Fig. 14 Effect of cationic species (different 0.1 M bicarbonate solutions) on FEs of various products at a Cu electrode and at 5 mA cm⁻²; E^o values are vs. SHE, reproduced from the data in Akira and Hori (1991).²²³

Thorson et al.²²⁴ proposed that adsorbed cations at the electrode surface could stabilize the intermediate *CO₂⁻ and thus promote the CO₂R. This theory could explain the observed enhancement in total CO₂R efficiencies with cation size from Li⁺ to K⁺ (Fig. 14). Recently, Kim et al.²³² provided further evidence to support this proposed mechanism by observing an efficient CO production over a Au electrode in K⁺-based electrolyte (K⁺ is prone to adsorb at the Au electrode) than in a Na⁺-based one. Further DFT calculations reported by Liu et al.²³³ revealed that higher electron-density of adsorbed K⁺ close to the carbon atom could facilitate in the stabilization of intermediates such as *COOH and *CO.

However, there remains some debate around the conclusions of Thorson et al. For example, Mills et al.²³⁴ and Strmcnik et al.²³⁵ argued that the specific adsorption of cations seems impossible under the operating conditions for CO₂R (usually for potentials larger than −1.4 V vs. a normal hydrogen electrode (NHE, potential defined at 1 M H⁺ concentration and 1 atm pressure)). Bell and co-workers proposed that the observed cationic effect originates from the hydrolysis of the solvated cations close to the cathode surface.⁶² At the cathode surface, pK_a of hydrolysis decreases significantly due to an increasing electrostatic force between the water molecules in the hydration sphere of cation and negatively charged cathode. These interactions can further polarize O–H bonds of water molecules, and consequently facilitate water dissociation to increase the local proton concentration as illustrated in Fig. 15a. This effect decreases the local pH, which permits an increase of dissolved CO₂ concentration locally that can approach the CO₂ concentration in the bulk electrolyte (Fig. 15b and c). The net effect reported by Singh et al.⁶² was that switching from Li⁺ to Cs⁺ in an aqueous electrolyte suppressed HER and significantly promoted CO₂R over Ag cathodes (Fig. 15d) or Cu cathodes (Fig. 15e).

Fig. 15 (a) Interaction of hydrated cation with the negatively charged cathode surface. The additional electrostatic force between the H atom of the H₂O in the primary hydration shell and the cathode causes a decrease in the pK_a of hydrolysis; (b) pK_a of hydrolysis of hydrated Li⁺ and Cs⁺ inside the Helmholtz layer and in the bulk electrolyte; (c) concentration of CO₂ and pH distribution in the boundary layer; (d and e) FE of different products over Ag and Cu electrodes respectively at −1.0 V vs. RHE. The electrolyte was saturated and the concentration was kept at 0.1 M XHCO₃ (X = Li, Na, K, Rb, and Cs). Reprinted (adapted) with permission from Singh et al.,⁶² Copyright 2016, American Chemical Society.

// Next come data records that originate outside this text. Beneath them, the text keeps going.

import Summits.AnomalousDissipation.AnomalousDissipation.Theses.VirtualDissipation
import Summits.AnomalousDissipation.AnomalousDissipation.Theorems.TaylorCertificatesSteadyStatesLoudBoundedStubCompactnessSplit
import Summits.AnomalousDissipation.AnomalousDissipation.Theorems.TaylorCertificatesSteadyStatesLoudBoundedStubGpAdmissible
import Summits.AnomalousDissipation.AnomalousDissipation.Theorems.TaylorCertificatesSteadyStatesLoudBoundedStubBadSeqStrongLimit
import HarnessLib

/-!
# Line `magic-gap` (strategist ALT line, b1) — crux `VirtualDissipation.LambRigidGP` (stmt-AnomalousDissipation-15150)

Route `route-AnomalousDissipation-VirtualDissipation`, crux #2: ν-free Lamb rigidity of the Galloway–Proctor force
`f_GP(x) = sin(2πx₃)e₁ + sin(2πx₁)e₂ + sin(2πx₂)e₃` at the energy level `E = 2` (the crux is antitone in `E`; its `E = 2`
instance is the whole crux).  Registered skeletons NOT touched by this file: `Lines/birth.lean` (Q, D) and
`Lines/conservative_cut.lean` (Q, P, L).  This is a THIRD, alternative line (crux-strategist seat
`planner-cstrat-stmt-AnomalousDissipation-15150-b1-0`, 2026-08-17); its two NEW stubs (MIX, S₀, GAP — three, of which
Q and L are shared verbatim with the earlier lines) are registered by `ledger skeleton check`.

IDEA (THE GEODESIBLE-WAVE CUT).  A level-2 bad sequence of the crux with divergent enstrophy ("Onsager dodger") has,
after extraction, either a NON-ZERO weak cluster structure or converges weakly to `0` (a PURE microstructure).  The
WKB bookkeeping of the idea card (single modulated shear waves are silent to `O(λ⁻²)`; the refuter's enlarged-cone
condition) says exactly which pure microstructures can be silent at the rate the crux forbids: ONE wave
`U_λ = a(x) d(x) cos(λθ(x)) + O(λ⁻¹)` per point, with phase gradient `N = ∇θ = c + ∇φ` (a closed 1-form: the leaves
`θ = const`), amplitude-director `b = a d` TANGENT to the leaves (`b·N = 0`), director `d = b/|b|` DIVERGENCE FREE
(`|b|² div b = ⟪b,(b·∇)b⟫`) and GEODESIC ON THE LEAVES (`(b·∇)b ∈ span(b, N)`): then the `O(1)` oscillatory part of
`(U_λ·∇)U_λ`, whose coefficient is `a²[(d·∇)d − (div d)d]_{∦N}`, vanishes, the mean force is `½ P div(b ⊗ b)`, the
residual is `O(λ⁻²)` in the dual norm and the roughness `O(λ)`: virtual dissipation `O(λ⁻¹) → 0`.  Conversely any
defect `δ` in the three director conditions costs residual `≍ δ/λ`, i.e. virtual dissipation `≍ δ`; so along a pure
dodger the directors are ASYMPTOTICALLY geodesible.  Hence the cut of birth's load-bearing stub D into FOUR pieces with
a kernel-checked join `noOnsagerDodgerGP_of : MIX → S₀ → GAP → L → D`:

* `stub_noMixedDodgerGP` (MIX) — NO SYMBIOSIS: every level-2 Onsager dodger of `f_GP` has a subsequence that is
  either PURE (all Fourier modes `û_n(k) → 0`, i.e. `u_n ⇀ 0`) or STRONGLY `L²`-convergent in the closed 2-ball.  What it
  excludes: a dodger made of a standing mean flow `v ≠ 0` carrying a microstructure (the coupling constraints are severe:
  `v` tangent to the leaves, `(v·∇)b + (b·∇)v ∥ N`, `f_GP − P div(v⊗v) = ½ P div(b⊗b)` — but it is a separate bet, typed).
* `stub_pureDodgerMagicGP` (S₀) — STRUCTURE OF PURE DODGERS: a pure level-2 Onsager dodger of `f_GP` makes `f_GP`
  MAGIC at level 2: for every `ε > 0` there is a smooth asymptotically-geodesible rank-one configuration `(c, φ, b)`
  (tangency, director-divergence and geodesic defects `≤ ε` pointwise, `|N| ≥ 1` where `|b| ≥ ε`, `∫|b|² ≤ 4 + ε`)
  producing `f_GP` within `ε` in the dual-enstrophy norm: `|½∫⟪b, Dw·b⟫ + (f_GP, w)| ≤ ε‖∇w‖₂`.  This is the
  force-blind structure theorem of the line ("below the Onsager rate, stationary microstructure is a single geodesible
  wave"); its only known enemy is an Onsager-supercritical STATIONARY h-principle with prescribed force, not in print
  (stationary convex integration is `L^∞`: arXiv:1401.4301 Thm 1; linear source only: arXiv:2405.08390 Thm 1.1; `C^α`
  for some small `α`, unforced: arXiv:2501.13632 Thm 1.1).  Tools it answers to: H-measures / microlocal defect measures
  with a RATE (two-scale / quantitative compensated compactness), WKB.
* `stub_gpNotMagic` (GAP) — `f_GP` IS NOT MAGIC: the negation of S₀'s conclusion — a λ-FREE, sequence-free statement
  about ONE smooth configuration per `ε`: the Galloway–Proctor force is at positive distance from the asymptotically
  geodesible rank-one stresses of trace-mass `≤ 4`.  FIRST LEMMA (provable now, this seat's NOTES §GAP-linear): for FLAT
  leaves (`φ = 0`, any `c`) and exact director conditions the representation is impossible — `c` irrational forces a
  constant director, `c ∈ ℤ³` with a zero component cannot absorb `c·f_GP` into a pressure, and for `c` with `cᵢ ≠ 0`
  the unique expansion of `(d(θ)·∇g) d(θ)` in the classes `e^{2πi xᵢ}·(functions of θ)` forces `d(θ) ∥ eⱼ − (cⱼ/cᵢ)eᵢ`
  for three pairwise non-parallel vectors at once.  Curved leaves add the normal force `½ g κ ν` and are OPEN (the route's
  own why-might-fail #1); geodesible unit fields (Sullivan, Gluck) and the rigidity of the overdetermined director system
  (geodesic AND divergence-free on each leaf) are the tools.  Numerics: kit job of this seat (E2 "gap fit").
* `stub_noRoughStandingLimitGP` (L) — verbatim the L stub of `Lines/conservative_cut.lean` (shared obligation).
* `stub_noQuietVStateGP` (Q) — verbatim birth's Q (shared obligation).

COMPOSITION (sorry-free): `noOnsagerDodgerGP_of : MIX → S₀ → GAP → L → D` (a bad sequence that is not frequently
enstrophy-bounded is divergent; MIX extracts a pure or a strongly convergent subsequence — still a divergent level-2 bad
sequence; pure ⇒ MAGIC by S₀ ⇒ absurd by GAP; strong ⇒ its limit is a zero-work weak standing flow in the closed 2-ball by
the landed `stub_badSeqStrongLimit` ⇒ absurd by L) and `LambRigidGP_of : Q → L → MIX → S₀ → GAP → LambRigidGP` (birth's
join: landed `stub_compactnessSplit` p85561 at `f := f_GP`, `E := 2`, smoothness from the landed `stub_gpAdmissible` p85210).
Relation to `conservative-cut`: its P (precompactness of ALL level-2 bad sequences) is, modulo landed lemmas and Rellich,
`MIX ∧ (S₀ → GAP-instance)`: P silently contains the geometric statement GAP; here it is exposed and separately staffable,
and S₀ no longer asserts anything about the geometry of `f_GP`.

Disproof used: none exists for this crux (`ledger crux ls`: no Disproof.lean, no Negative/).  Negatives index honoured:
all stubs keep the crux's mean-zero class and the energy cap; MAGIC's budget `∫|b|² ≤ 4` is the cap (wave energy `∫|b|²/2`).
-/

-- `Summit.<Summit>.<Problem>` is the tree's mandated summit-side namespace (CONVENTIONS §2); single-conjunct summit, duplicate deliberate.
set_option linter.dupNamespace false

Note that these interpretations of the effects of cation hydrolysis only explain experimental observations at potentials less than −1.1 V vs. RHE. The phenomenon of hydrolysis of solvated cations is only applicable when (1) the pH of the electrolyte is close to 7; and (2) the pK_a for cation hydrolysis is close to local pH at the electrode; and (3) the reactant concentration is pH dependent.⁶² The hydrolysis of the solvated cations close to the cathode surface does not adequately explain the same cationic effects in CO reduction,²²³ because the CO concentration is not pH dependent. Koper et al.²³⁶ used density functional theory (DFT) calculations to predict the effect of cations on CO reduction to C₂H₂ at pH close to 13, and found that cations could stabilize intermediates, especially dimers *OCCO and *OCCOH, via interactions of oxygen atoms in these intermediates.²³⁶ Moreover, the shift in average reaction energies (for Li⁺, Na⁺, and Cs⁺) of CO to C₁ products is close to that reported by Nørskov and co-workers,^60,61 who showed that the cation-induced local electric effect could alter the free-energy landscape of CO₂R to CO by stabilizing the key reaction intermediates.²³⁶

Bell along with other JCAP researchers⁶³ conducted experimental measurements and DFT calculations at low cell potentials, and reported electrostatic interactions between the hydrated cations located at the OHL and the adsorbed reaction intermediates that have high dipole moments (such as *CO, *CO₂, *OCCO) at the cathode surface. Such electrostatic interactions lower the energy required for *CO₂ adsorption (an intermediate for HCOO⁻) and for C–C dimerization to form *OCCHO or *OCCO (which are the key intermediates for C₂H₄ and C₂H₅OH, respectively).⁶³ As a consequence, the PCD for H₂ and CH₄ formation are uninfluenced by the cation size, while the PCD for HCOO⁻, C₂H₄, and C₂H₅OH enhanced with cation size.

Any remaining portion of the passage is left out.